REQUIREMENT: Set down exactly, from the records below, the line with "load-bearing.** [folklore] -/" through the line with "have hw : 0", and nothing else.
######
import Summits.AtomisticToContinuum.HydrodynamicLimit.Theorems.EquilibriumFastWindowLD.Negative.WithoutOrthEnergy

/-!
# `EquilibriumFastWindowLD` — negative knowledge (a.1): orthogonality to the CONSTANTS is load-bearing

Support file for crux `stmt-AtomisticToContinuum-14440` (`TwoClocks.EquilibriumFastWindowLD`), written by
the standing disprover (cdisprove seat). `EquilibriumFastWindowLDWithoutOrthOne` is the crux with the single
clause `∀ x, ∫ F(x,v) M_{1,u₀,θ₀}(v) dv = 0` DELETED (all other tokens verbatim) and it is FALSE,
unconditionally. The point is that the two REMAINING clauses do not let one simply add a constant to an
admissible `F` (`1` is not `⊥ |v|²`): the witness is `F(x,v) = 5 − ‖v‖²`, which IS orthogonal to `v_j`
(parity) and to `|v|²` (`5·3 − 15 = 0`, the Wick value `E‖v‖⁴ = 15`) but has Maxwellian mean `2`. Its window
sum `5(N+1) − 2E(z)` is conserved, so at every window the moment is `(e^{5β}(1+2β)^{-3/2})^{N+1} = e^{2ε(N+1)}`
with `ε := ½(5β − (3/2)log(1+2β)) > 0` (`log(1+2β) < 2β`): the conclusion fails at `β = min β₀ ¼`, this
`ε`, every `τ`, at `N = N₀` (`a₀ = θ₀ = 1`, `u₀ = 0`, Alexander flows, any small `σ`).
-/

noncomputable section

open MeasureTheory ProbabilityTheory Real Set
open scoped ENNReal

namespace Summit.AtomisticToContinuum.HydrodynamicLimit.Theorems.EquilibriumFastWindowLDNegative

open Literature.Analysis.FluidPDE Literature.MathematicalPhysics.KineticTheory
open Summit.AtomisticToContinuum.HydrodynamicLimit.Theorems.CorrectorPressureDecayNegative

/-- `TwoClocks.EquilibriumFastWindowLD` with the clause `F ⊥ 1` (`∀ x, ∫ F(x,v) M = 0`) DELETED; all
other tokens verbatim. A variant statement refuted below, not a fact. -/
def EquilibriumFastWindowLDWithoutOrthOne : Prop :=
  ∃ σ₀ : ℝ, 0 < σ₀ ∧ ∀ (a₀ θ₀ : ℝ) (u₀ : V3), 0 < a₀ → 0 < θ₀ → ∀ σ : ℝ, 0 < σ → σ < σ₀ →
    ∀ Φ : (N : ℕ) → HardSphereFlow (Torus.geometry (Fin 3)) (hsDiameter σ N) (N + 1),
    ∀ F : T3 × V3 → ℝ, Continuous F → (∃ C : ℝ, ∀ y, |F y| ≤ C * (1 + ‖y.2‖ ^ 2)) →
    (∀ x (j : Fin 3), ∫ v, F (x, v) * v j * localMaxwellian 1 θ₀ u₀ v = 0) →
    (∀ x, ∫ v, F (x, v) * ‖v‖ ^ 2 * localMaxwellian 1 θ₀ u₀ v = 0) →
    ∃ β₀ : ℝ, 0 < β₀ ∧ ∀ β : ℝ, |β| ≤ β₀ → ∀ ε : ℝ, 0 < ε → ∃ τ : ℝ, 0 < τ ∧ ∃ N₀ : ℕ,
      ∀ N : ℕ, N₀ ≤ N →
        ∫⁻ z, ENNReal.ofReal (Real.exp (β * ∑ i : Fin (N + 1),
            (τ * ((N : ℝ) + 1) ^ (-(1 / 3 : ℝ)))⁻¹ *
              ∫ r in (0 : ℝ)..(τ * ((N : ℝ) + 1) ^ (-(1 / 3 : ℝ))), F (((Φ N).flow r z) i)))
          ∂(localGibbsLaw σ (fun _ => a₀) (fun _ => u₀) (fun _ => θ₀) N (Φ N)) ≤
        ENNReal.ofReal (Real.exp (ε * ((N : ℝ) + 1)))

/-- **(a.1) Orthogonality to the constants is load-bearing.** [folklore] -/
theorem equilibriumFastWindowLD_false_without_orthOne : ¬ EquilibriumFastWindowLDWithoutOrthOne := by
  rintro ⟨σ₀, hσ₀, h⟩
  set σ : ℝ := min (σ₀ / 2) (1 / 4) with hσdef
  have hσpos : 0 < σ := lt_min (by linarith) (by norm_num)
  have hσlt : σ < σ₀ := (min_le_left _ _).trans_lt (by linarith)
  have hσ2 : σ ≤ 1 / 2 := (min_le_right _ _).trans (by norm_num)
  have hσhalf : σ < 2⁻¹ := (min_le_right _ _).trans_lt (by norm_num)
  set Φ : (N : ℕ) → HardSphereFlow (Torus.geometry (Fin 3)) (hsDiameter σ N) (N + 1) :=
    fun N => Classical.choice (nonempty_flow hσpos hσhalf N) with hΦdef
  -- the witness `F(x,v) = 5 + (-1)·‖v‖²`
  set F : T3 × V3 → ℝ := fun y => 5 + (-1) * ‖y.2‖ ^ 2 with hFdef
  have hFc : Continuous F := by rw [hFdef]; fun_prop
  have hFg : ∃ C : ℝ, ∀ y, |F y| ≤ C * (1 + ‖y.2‖ ^ 2) := by
    refine ⟨5, fun y => ?_⟩
    rw [hFdef]
    have h0 : 0 ≤ ‖y.2‖ ^ 2 := sq_nonneg _
    rw [abs_le]
    constructor <;> nlinarith
  have hFv : ∀ (x : T3) (j : Fin 3), ∫ v, F (x, v) * v j * localMaxwellian 1 1 (0 : V3) v = 0 := by
    intro x j
    simp only [hFdef]
    exact integral_radial_mul_coord_mul_localMaxwellian (fun s => 5 + (-1) * s) 1 j
  have hFE : ∀ x : T3, ∫ v, F (x, v) * ‖v‖ ^ 2 * localMaxwellian 1 1 (0 : V3) v = 0 := by
    intro x
    simp only [hFdef]
    rw [integral_affine_normSq_mul_normSq_mul_localMaxwellian 5 (-1)]
    norm_num
  obtain ⟨β₀, hβ₀, hβ⟩ := h 1 1 0 one_pos one_pos σ hσpos hσlt Φ F hFc hFg hFv hFE
  set β : ℝ := min β₀ (1 / 4) with hβdef
  have hβpos : 0 < β := lt_min hβ₀ (by norm_num)
  have hβle : |β| ≤ β₀ := by rw [abs_of_pos hβpos]; exact min_le_left _ _
  have hc : 0 < 1 - 2 * (β * (-1)) := by linarith
  set ε : ℝ := (β * 5 - 3 / 2 * Real.log (1 - 2 * (β * (-1)))) / 2 with hεdef
  have hlog : Real.log (1 - 2 * (β * (-1))) < 2 * β := by
    have h := Real.log_lt_sub_one_of_pos hc (by linarith)
    linarith
  have hε : 0 < ε := by rw [hεdef]; linarith
  obtain ⟨τ, hτ, N₀, hN⟩ := hβ β hβle ε hε
  have hw : 0 < τ * ((N₀ : ℝ) + 1) ^ (-(1 / 3 : ℝ)) := mul_pos hτ (Real.rpow_pos_of_pos (by positivity) _)
  have hval := windowMoment_affine_normSq_eq one_pos hσ2 N₀ (Φ N₀) 5 (-1) (β := β) (by linarith) hw
  exact not_le_of_moment_eq hc hε (by rw [hεdef]; ring) N₀ hval (hN N₀ le_rfl)

end Summit.AtomisticToContinuum.HydrodynamicLimit.Theorems.EquilibriumFastWindowLDNegative

end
######
SOLUTION FOR THIS EXERCISE:
/-- **(a.1) Orthogonality to the constants is load-bearing.** [folklore] -/
theorem equilibriumFastWindowLD_false_without_orthOne : ¬ EquilibriumFastWindowLDWithoutOrthOne := by
  rintro ⟨σ₀, hσ₀, h⟩
  set σ : ℝ := min (σ₀ / 2) (1 / 4) with hσdef
  have hσpos : 0 < σ := lt_min (by linarith) (by norm_num)
  have hσlt : σ < σ₀ := (min_le_left _ _).trans_lt (by linarith)
  have hσ2 : σ ≤ 1 / 2 := (min_le_right _ _).trans (by norm_num)
  have hσhalf : σ < 2⁻¹ := (min_le_right _ _).trans_lt (by norm_num)
  set Φ : (N : ℕ) → HardSphereFlow (Torus.geometry (Fin 3)) (hsDiameter σ N) (N + 1) :=
    fun N => Classical.choice (nonempty_flow hσpos hσhalf N) with hΦdef
  -- the witness `F(x,v) = 5 + (-1)·‖v‖²`
  set F : T3 × V3 → ℝ := fun y => 5 + (-1) * ‖y.2‖ ^ 2 with hFdef
  have hFc : Continuous F := by rw [hFdef]; fun_prop
  have hFg : ∃ C : ℝ, ∀ y, |F y| ≤ C * (1 + ‖y.2‖ ^ 2) := by
    refine ⟨5, fun y => ?_⟩
    rw [hFdef]
    have h0 : 0 ≤ ‖y.2‖ ^ 2 := sq_nonneg _
    rw [abs_le]
    constructor <;> nlinarith
  have hFv : ∀ (x : T3) (j : Fin 3), ∫ v, F (x, v) * v j * localMaxwellian 1 1 (0 : V3) v = 0 := by
    intro x j
    simp only [hFdef]
    exact integral_radial_mul_coord_mul_localMaxwellian (fun s => 5 + (-1) * s) 1 j
  have hFE : ∀ x : T3, ∫ v, F (x, v) * ‖v‖ ^ 2 * localMaxwellian 1 1 (0 : V3) v = 0 := by
    intro x
    simp only [hFdef]
    rw [integral_affine_normSq_mul_normSq_mul_localMaxwellian 5 (-1)]
    norm_num
  obtain ⟨β₀, hβ₀, hβ⟩ := h 1 1 0 one_pos one_pos σ hσpos hσlt Φ F hFc hFg hFv hFE
  set β : ℝ := min β₀ (1 / 4) with hβdef
  have hβpos : 0 < β := lt_min hβ₀ (by norm_num)
  have hβle : |β| ≤ β₀ := by rw [abs_of_pos hβpos]; exact min_le_left _ _
  have hc : 0 < 1 - 2 * (β * (-1)) := by linarith
  set ε : ℝ := (β * 5 - 3 / 2 * Real.log (1 - 2 * (β * (-1)))) / 2 with hεdef
  have hlog : Real.log (1 - 2 * (β * (-1))) < 2 * β := by
    have h := Real.log_lt_sub_one_of_pos hc (by linarith)
    linarith
  have hε : 0 < ε := by rw [hεdef]; linarith
  obtain ⟨τ, hτ, N₀, hN⟩ := hβ β hβle ε hε
  have hw : 0 < τ * ((N₀ : ℝ) + 1) ^ (-(1 / 3 : ℝ)) := mul_pos hτ (Real.rpow_pos_of_pos (by positivity) _)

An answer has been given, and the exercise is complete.